Forçado a se mexer para atiçar o fogo, e de vez em quando provocado, o governo-Jeca se compraz na recitação monótona de façanhas discutíveis e ainda se permite, de vez em quando, alguma bravata. Uma das preferidas é a comparação das contas públicas brasileiras com as dos países mais avançados. Mas até essa lenga-lenga está ficando insustentável, porque os governos do mundo rico, menos propensos ao comportamento de Jeca Tatu, andaram tomando providências para melhorar as finanças. Resultado: o Brasil ficou muito pior na foto.
Segundo o Eurostat, o escritório de estatísticas da União Europeia, os 28 países do bloco reduziram seu déficit fiscal para a média de 3,3% do PIB no quarto trimestre de 2013. Nos 18 países da zona do euro a média diminuiu para 3%.
No Brasil, o déficit nominal das contas públicas (resultado total, como se mede em quase todo o mundo) ficou em 3,26% do PIB no ano passado e chegou a 3,3% nos 12 meses terminados em fevereiro deste ano. Não dá mais para esnobar os europeus, se forem consideradas aquelas médias.
Para que pensar em modernização econômica, educação séria e criação de empregos decentes, se é muito mais cômodo levar adiante a conversa mole?
Mas a bravata é igualmente insustentável quando se considera a maior parte dos resultados individuais. Em 18 dos 28 países do bloco maior o resultado fiscal de 2013 foi melhor que o brasileiro. Entre os 18 estão duas das maiores economias, a Itália, com 3% de déficit, e a Alemanha, com zero. Em quase todas as outras os resultados melhoraram de forma consistente entre 2010 e 2013. Além disso, também as economias mais afetadas pela crise começaram a vencer a recessão e suas perspectivas são de maior crescimento nos próximos anos.
Mas a dívida pública brasileira, pode insistir algum dirigente brasiliense, é menor que a da maior parte dos europeus como porcentagem do PIB. É verdade, mas esse argumento seria muito mais relevante se a classificação de risco do Brasil fosse tão boa quanto a desses países e se, além disso, os títulos brasileiros fossem aceitos no mercado com as taxas de juros cobradas dos governos europeus.
Além disso, ninguém acusou esses governos de ter recorrido a criatividade contábil para fechar seus balanços nos últimos anos, nem a truques para disfarçar indicadores incômodos, como a taxa de desemprego. Lances desse tipo têm sido frequentes no Brasil, mas em geral para outras finalidades.
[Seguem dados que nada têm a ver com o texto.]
import Summits.ABC.ABC.Theses.PadicPrimesKummerThird
import Summits.ABC.StewartYu.StewartYu2001ThmTwoOfY07

set_option linter.dupNamespace false

/-!
# A1.M3⁺ (by-product edge): the two Gen-3 `p`-adic cruxes `Y07Odd ∧ Y07Two` give Stewart–Yu 2001,
# Theorem 2 (`log c ≪ p′ · rad^{C / log log log rad*}`, `p′ = min` of the largest prime factors)

`Summits/ABC/ABC/Theorems/StewartYu2001ThmTwoOfKummerThird.lean` — cell `abc-stewartyu` (HOME
`run/shared/lean/pub/abc-stewartyu/`), route `PadicPrimesKummerThird` (route-ABC-PadicPrimesKummerThird),
filed `--supports stmt-ABC-19658 --as helper` by seat p4 (g3) per planner g7 (STATUS 2026-08-26T21:22:28Z /
22:03:18Z: «treat A1.M3⁺ exactly like A1.M3c = a BY-PRODUCT EDGE of route M3; the kernel edge is this
re-export; it fires when stmt-ABC-19658 ∧ stmt-ABC-19659 close»).

One theorem, no definitions, no named fact: the ROUTE decls
`Summit.ABC.ABC.Theses.PadicPrimesKummerThird.Y07Odd` / `Y07Two` BY NAME imply the tree's typed statement
of Stewart–Yu 2001 Thm 2, `Literature.NumberTheory.DiophantineGeometry.stewartYu2001_thm2` (lit-abc-sy2001,
p453955), through lit g6's cell-side closer `Summit.ABC.StewartYu.ThmTwo.stewartYu2001_thm2_of_y07`
(p470357) = p3's place bounds `KummerThird.placeBound_a/c_of_y07At` + the GROUPED regime-II door
`StewartYu2001.stewartYu2001_thm2_of_placeBounds_kummerArchBound₂` (p470244, on
`Literature.Barriers.ABC.neg_log_sub_log_le_kummer₂_placeBounds_grouped` p467279) with the archimedean
binder discharged by the tree theorem `waldschmidt1980_hW₂` (`Cw := w80Cw ≤ (2⁷⁰ n)ⁿ`).  No new
transcendence input beyond the two cruxes.

References: C. L. Stewart, K. Yu, *On the abc conjecture II*, Duke Math. J. 108 (2001), Thm 2;
M. Waldschmidt, Acta Arith. 37 (1980), Prop. 3.8; K. Yu, Forum Math. 19 (2007).
-/

namespace Summit.ABC.ABC.Theorems

open Summit.ABC.ABC.Theses.PadicPrimesKummerThird

/-- **A1.M3⁺ as a by-product edge of route M3**: the cruxes `Y07Odd` (stmt-ABC-19658) and `Y07Two`
(stmt-ABC-19659) of `Summits/ABC/ABC/Theses/PadicPrimesKummerThird.lean` imply Stewart–Yu 2001 Theorem 2
as typed in the tree (`stewartYu2001_thm2`: `log c < p′ · rad^{C/log₃ rad*}`-shape with `p′ = min` of the
largest prime factors of `a, b, c`). [cite: StewartYu2001, Thm 2; Waldschmidt1980, Prop 3.8] -/
theorem stewartYu2001_thm2_of_y07 (h₁ : Y07Odd) (h₂ : Y07Two) :
    Literature.NumberTheory.DiophantineGeometry.stewartYu2001_thm2 :=
  Summit.ABC.StewartYu.ThmTwo.stewartYu2001_thm2_of_y07 h₁ h₂

end Summit.ABC.ABC.Theorems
Empenhado em administrar os índices, em vez de cuidar da inflação, o governo tem controlado os preços dos combustíveis e recorrido a prefeituras e governos estaduais para conter as tarifas do transporte público. Além disso, forçou a contenção das tarifas de energia elétrica, impondo perdas a empresas do setor e pesados custos adicionais ao Tesouro.
Inútil no combate à inflação, essa política fracassada e desastrosa ainda levou o governo a tentar novas mágicas para disfarçar seus efeitos fiscais. Uma das saídas foi a montagem de um estranho esquema de financiamento bancário – R$ 11,2 bilhões – à Câmara de Comercialização de Energia Elétrica (CCEE), uma entidade sem fim lucrativo e sem garantias próprias para oferecer aos bancos. A garantia será dada pelas distribuidoras e dependerá das tarifas cobradas. O custo será incluído no cálculo das novas tarifas a partir de 2015. Toda essa complicação, incluídos os juros do financiamento, seria evitada sem a demagogia da contenção de tarifas.
Políticas desse tipo são tão eficientes quanto as rezas de benzedeiras em atividade nas Itaocas de Monteiro Lobato. Sua serventia principal é poupar à autoridade – o Jeca de plantão – o trabalho de pensar seriamente e de enfrentar tarefas desagradáveis. Sem disposição para fazer o necessário, resta ao caboclo em função pública inventar meios de contemporizar e de empurrar os problemas para a frente. Inflação longe da meta de 4,5% em 2015 e crescimento econômico de 3%, também indicados no projeto da LDO, combinam com a filosofia do tripé.
Alguns se deixam contaminar pelo conformismo do Jeca e até enganar por sua esperteza rasa. A conversa sobre a criação de empregos é parte dessa esperteza. As demissões na indústria e a baixa qualidade dos postos criados no setor de serviços são temas postos de lado, assim como se tentou fazer com a pesquisa continuada por amostra domiciliar. Esta pesquisa – coincidência notável – vinha apontando taxas de desemprego maiores que as da pesquisa tradicional, mais limitada territorialmente. Para que pensar em modernização econômica, educação séria e criação de empregos decentes, se é muito mais cômodo levar adiante a conversa mole?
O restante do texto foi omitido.